## What is expected
Below are the entries. Transcribe exactly the lines from the one with "Brownian motion -/" through the one with "exact (Complex.continuous_ofReal.comp hf).add", ends included, and leave out all others.
-------- Source data
import Summits.Ventures.Crystal3D.Bulk.CapBoxSproc
import Summits.Ventures.Crystal3D.Bulk.CapX2Poly3
import Summits.Ventures.Crystal3D.Bulk.CapX2DataW06225X2
import HarnessLib

/-!
# X2 certificate `certW06225` (level `-0.6225`): compiled check `checkII_11hi_110_W06225`

Venture `Crystal3D` (cell `pub-crystal3d`, phase 2; seat typer-bulk). One of the Boolean evaluations behind
`CapX2.noHole_06225` (`CapX2BoxW06225.lean`): the S-procedure tensor-Bernstein check `Bern.checkPos3S`
(`CapBoxSproc.lean`, soundness on the standard axioms) of the negated, padded (II) tensor `-(P+λ)` (degree `28`) on the sub-box
`u ∈ [-173/800, 19/100]`, `v ∈ [-173/800, 19/100]`, `t ∈ [-1/4, 1/8]`, evaluated by `native_decide` (compiled code trusted — the
class of the tree's `KissingSearch` parts). One compiled search per file keeps each gate elaboration under its
wall. HONEST FRAMING: a computation; its meaning is given by `Bern.nonneg_of_checkPos3S`.
-/

namespace Summit.Ventures.Crystal3D.CapX2

/-- The check evaluates to `true`. [folklore] -/
theorem checkII_11hi_110_W06225 :
    CapCut.Bern.checkPos3S (CapCut.Bern.pad3 28 (scale3 (-1) (pairPolyZ certW06225 lamW06225))) 28
      (-173 / 800) (19 / 100) (-173 / 800) (19 / 100) (-1 / 4) (1 / 8) 80 40 64 = true := by
  native_decide

end Summit.Ventures.Crystal3D.CapX2
import Literature.Probability.Process.BrownianMotionProofs
import Literature.Probability.Process.KolmogorovExtensionProofs
import HarnessLib

/-!
# Planar (complex) Brownian motion: discharge of `Literature.Probability.Process.exists_isBrownianComplex`

This file proves (sorry-free) the named fact `Literature.Probability.Process.exists_isBrownianComplex` of
`Literature.Probability.Process.BrownianMotion`: on the product of two copies of the canonical
space `(ℝ≥0 → ℝ, preWienerMeasure)`, the process
`Z t (ω₁, ω₂) := brownian t ω₁ + i • brownian t ω₂` is a planar (complex) Brownian motion
(`Literature.Probability.Process.IsBrownianComplex`: real and imaginary parts are real Brownian motions, independent as
path-valued random variables) with measurable marginals, everywhere continuous paths and
`Z 0 = 0`.

The proof assembles results already proved in `Literature`:

* the Kolmogorov extension theorem `Literature.Probability.Process.exists_isProjectiveLimit_holds`
  (`KolmogorovExtensionProofs`), giving `isProjectiveLimit_preWienerMeasure` and hence that the
  pre-Wiener measure is a probability measure;
* the continuous-modification theorem
  `ProbabilityTheory.IsPreBrownianReal.exists_modification_isBrownianReal_holds`
  (`BrownianMotionProofs`, Kolmogorov–Chentsov), giving
  `exists_isBrownianReal_measurable_continuous` and hence that `Literature.Probability.Process.brownian` is a Brownian
  motion under the pre-Wiener measure;

with two transport lemmas proved here (`IsPreBrownianReal.comp_measurePreserving`,
`IsBrownianReal.comp_measurePreserving`: a (pre-)Brownian motion composed with a
measure-preserving map is a (pre-)Brownian motion), Mathlib's `measurePreserving_fst` /
`measurePreserving_snd` (projections of a product of probability measures) and Mathlib's
`indepFun_prod` (the two coordinates of a product measure are independent — Kallenberg,
Lemma 3.10).

## References

* O. Kallenberg, *Foundations of Modern Probability* (2nd ed., 2002), Thm 13.5 (existence of
  Brownian motion, Wiener) and the definition of Brownian motion in `ℝ^d` following it
  ("`B¹, …, B^d` independent one-dimensional Brownian motions"); Lemma 3.10 (product measures:
  `ξ₁, …, ξₙ` are independent iff `(ξ₁, …, ξₙ)` has distribution `μ₁ ⊗ ⋯ ⊗ μₙ`); Lemma 1.22
  (image measures).
* N. Wiener, *Differential space*, J. Math. and Phys. 2 (1923), 131–174.
-/

open MeasureTheory ProbabilityTheory
open scoped NNReal

namespace ProbabilityTheory

/-! ### Transport of (pre-)Brownian motions along measure-preserving maps -/

section Transport

variable {Ω Ω' : Type*} {mΩ : MeasurableSpace Ω} {mΩ' : MeasurableSpace Ω'}
  {X : ℝ≥0 → Ω → ℝ} {P : Measure Ω} {P' : Measure Ω'} {f : Ω' → Ω}

/-- A pre-Brownian motion `X` on `(Ω, P)` composed with a measure-preserving map
`f : (Ω', P') → (Ω, P)` is a pre-Brownian motion on `(Ω', P')`: its finite-dimensional laws are
the image laws `P' ∘ (X_I ∘ f)⁻¹ = P ∘ X_I⁻¹`. Dot-notation extension declared in Mathlib's
namespace `ProbabilityTheory.IsPreBrownianReal`. Kallenberg, *Foundations of Modern
Probability* (2002), Lemma 1.22 (image measures) and Ch. 13. [folklore] -/
theorem IsPreBrownianReal.comp_measurePreserving (hX : IsPreBrownianReal X P)
    (hf : MeasurePreserving f P' P) : IsPreBrownianReal (fun t ω ↦ X t (f ω)) P' where
  hasLaw I := (hX.hasLaw I).fun_comp hf.hasLaw

/-- A Brownian motion `X` on `(Ω, P)` composed with a measure-preserving map
`f : (Ω', P') → (Ω, P)` is a Brownian motion on `(Ω', P')` (laws by
`IsPreBrownianReal.comp_measurePreserving`; a.s. path continuity pulls back along `f` since
`P = P' ∘ f⁻¹`). Dot-notation extension declared in Mathlib's namespace
`ProbabilityTheory.IsBrownianReal`. Kallenberg, *Foundations of Modern Probability* (2002),
Lemma 1.22 and Ch. 13. [folklore] -/
theorem IsBrownianReal.comp_measurePreserving (hX : IsBrownianReal X P)
    (hf : MeasurePreserving f P' P) : IsBrownianReal (fun t ω ↦ X t (f ω)) P' where
  toIsPreBrownianReal := hX.toIsPreBrownianReal.comp_measurePreserving hf
  cont := by
    have h := hX.cont
    rw [← hf.map_eq] at h
    exact ae_of_ae_map hf.measurable.aemeasurable h

end Transport

end ProbabilityTheory

namespace Literature.Probability.Process

/-! ### Planar (complex) Brownian motion -/

/-- A complex-valued map with measurable real and imaginary parts is measurable
(`⟨f, g⟩ = f + g • i`). [folklore] -/
theorem measurable_complexMk {α : Type*} [MeasurableSpace α] {f g : α → ℝ} (hf : Measurable f)
    (hg : Measurable g) : Measurable fun a ↦ (⟨f a, g a⟩ : ℂ) := by
  have h : (fun a ↦ (⟨f a, g a⟩ : ℂ)) = fun a ↦ (f a : ℂ) + g a * Complex.I :=
    funext fun a ↦ Complex.mk_eq_add_mul_I _ _
  rw [h]
  exact hf.complex_ofReal.add (hg.complex_ofReal.mul_const _)

/-- A complex-valued map with continuous real and imaginary parts is continuous
(`⟨f, g⟩ = f + g • i`). [folklore] -/
theorem continuous_complexMk {α : Type*} [TopologicalSpace α] {f g : α → ℝ} (hf : Continuous f)
    (hg : Continuous g) : Continuous fun a ↦ (⟨f a, g a⟩ : ℂ) := by
  have h : (fun a ↦ (⟨f a, g a⟩ : ℂ)) = fun a ↦ (f a : ℂ) + g a * Complex.I :=
    funext fun a ↦ Complex.mk_eq_add_mul_I _ _
  rw [h]
  exact (Complex.continuous_ofReal.comp hf).add
    ((Complex.continuous_ofReal.comp hg).mul continuous_const)

/-- **Existence of planar Brownian motion**: discharge of the named fact
`Literature.Probability.Process.exists_isBrownianComplex`. On the product `(ℝ≥0 → ℝ) × (ℝ≥0 → ℝ)` of two copies of the
canonical space, with the product `preWienerMeasure.prod preWienerMeasure` of pre-Wiener
measures, `Z t (ω₁, ω₂) := brownian t ω₁ + i • brownian t ω₂` is a complex Brownian motion with
measurable marginals, everywhere continuous paths and `Z 0 = 0`.
Proof: the pre-Wiener measure is a probability measure and `brownian` is a Brownian motion under
it, unconditionally (Kolmogorov extension `exists_isProjectiveLimit_holds` and Kolmogorov–Chentsov
`IsPreBrownianReal.exists_modification_isBrownianReal_holds`, fed into
`isProjectiveLimit_preWienerMeasure_of` / `exists_isBrownianReal_measurable_continuous_of`);
both projections of the product of two probability measures are measure preserving (Mathlib
`measurePreserving_fst` / `measurePreserving_snd`), so the real and imaginary parts are Brownian
motions (`IsBrownianReal.comp_measurePreserving`); and the two coordinates of a product measure
are independent (Kallenberg 2002, Lemma 3.10; Mathlib `indepFun_prod`), hence so are the
path-valued random variables `ω ↦ brownian · ω₁` and `ω ↦ brownian · ω₂`. Kallenberg,
*Foundations of Modern Probability* (2nd ed., 2002), Thm 13.5 (existence of Brownian motion,
Wiener) with the definition of Brownian motion in `ℝ^d` following it ("`B¹, …, B^d` independent
one-dimensional Brownian motions"), and Lemma 3.10 (product measures).
[cite: Kallenberg2002, Thm 13.5 and Lemma 3.10] -/
theorem exists_isBrownianComplex_holds : exists_isBrownianComplex := by
  have hW : isProjectiveLimit_preWienerMeasure :=
    isProjectiveLimit_preWienerMeasure_of exists_isProjectiveLimit_holds
  haveI : IsProbabilityMeasure preWienerMeasure := isProbabilityMeasure_preWienerMeasure hW
  have hB : IsBrownianReal brownian preWienerMeasure :=
    isBrownianReal_brownian (exists_isBrownianReal_measurable_continuous_of hW
      IsPreBrownianReal.exists_modification_isBrownianReal_holds)
  have hpath : Measurable fun (ω : ℝ≥0 → ℝ) (t : ℝ≥0) ↦ brownian t ω :=
    measurable_pi_lambda _ measurable_brownian
  refine ⟨fun t ω ↦ ⟨brownian t ω.1, brownian t ω.2⟩, ⟨?_, ?_, ?_⟩, fun t ↦ ?_, fun ω ↦ ?_,
    fun ω ↦ ?_⟩
  · exact hB.comp_measurePreserving measurePreserving_fst
  · exact hB.comp_measurePreserving measurePreserving_snd
  · exact indepFun_prod hpath hpath
  · exact measurable_complexMk ((measurable_brownian t).comp measurable_fst)
      ((measurable_brownian t).comp measurable_snd)
  · exact continuous_complexMk (continuous_brownian ω.1) (continuous_brownian ω.2)
  · exact Complex.ext (congrFun brownian_zero ω.1) (congrFun brownian_zero ω.2)

end Literature.Probability.Process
----------------
## Your solution
/-! ### Planar (complex) Brownian motion -/

/-- A complex-valued map with measurable real and imaginary parts is measurable
(`⟨f, g⟩ = f + g • i`). [folklore] -/
theorem measurable_complexMk {α : Type*} [MeasurableSpace α] {f g : α → ℝ} (hf : Measurable f)
    (hg : Measurable g) : Measurable fun a ↦ (⟨f a, g a⟩ : ℂ) := by
  have h : (fun a ↦ (⟨f a, g a⟩ : ℂ)) = fun a ↦ (f a : ℂ) + g a * Complex.I :=
    funext fun a ↦ Complex.mk_eq_add_mul_I _ _
  rw [h]
  exact hf.complex_ofReal.add (hg.complex_ofReal.mul_const _)

/-- A complex-valued map with continuous real and imaginary parts is continuous
(`⟨f, g⟩ = f + g • i`). [folklore] -/
theorem continuous_complexMk {α : Type*} [TopologicalSpace α] {f g : α → ℝ} (hf : Continuous f)
    (hg : Continuous g) : Continuous fun a ↦ (⟨f a, g a⟩ : ℂ) := by
  have h : (fun a ↦ (⟨f a, g a⟩ : ℂ)) = fun a ↦ (f a : ℂ) + g a * Complex.I :=
    funext fun a ↦ Complex.mk_eq_add_mul_I _ _
  rw [h]
  exact (Complex.continuous_ofReal.comp hf).add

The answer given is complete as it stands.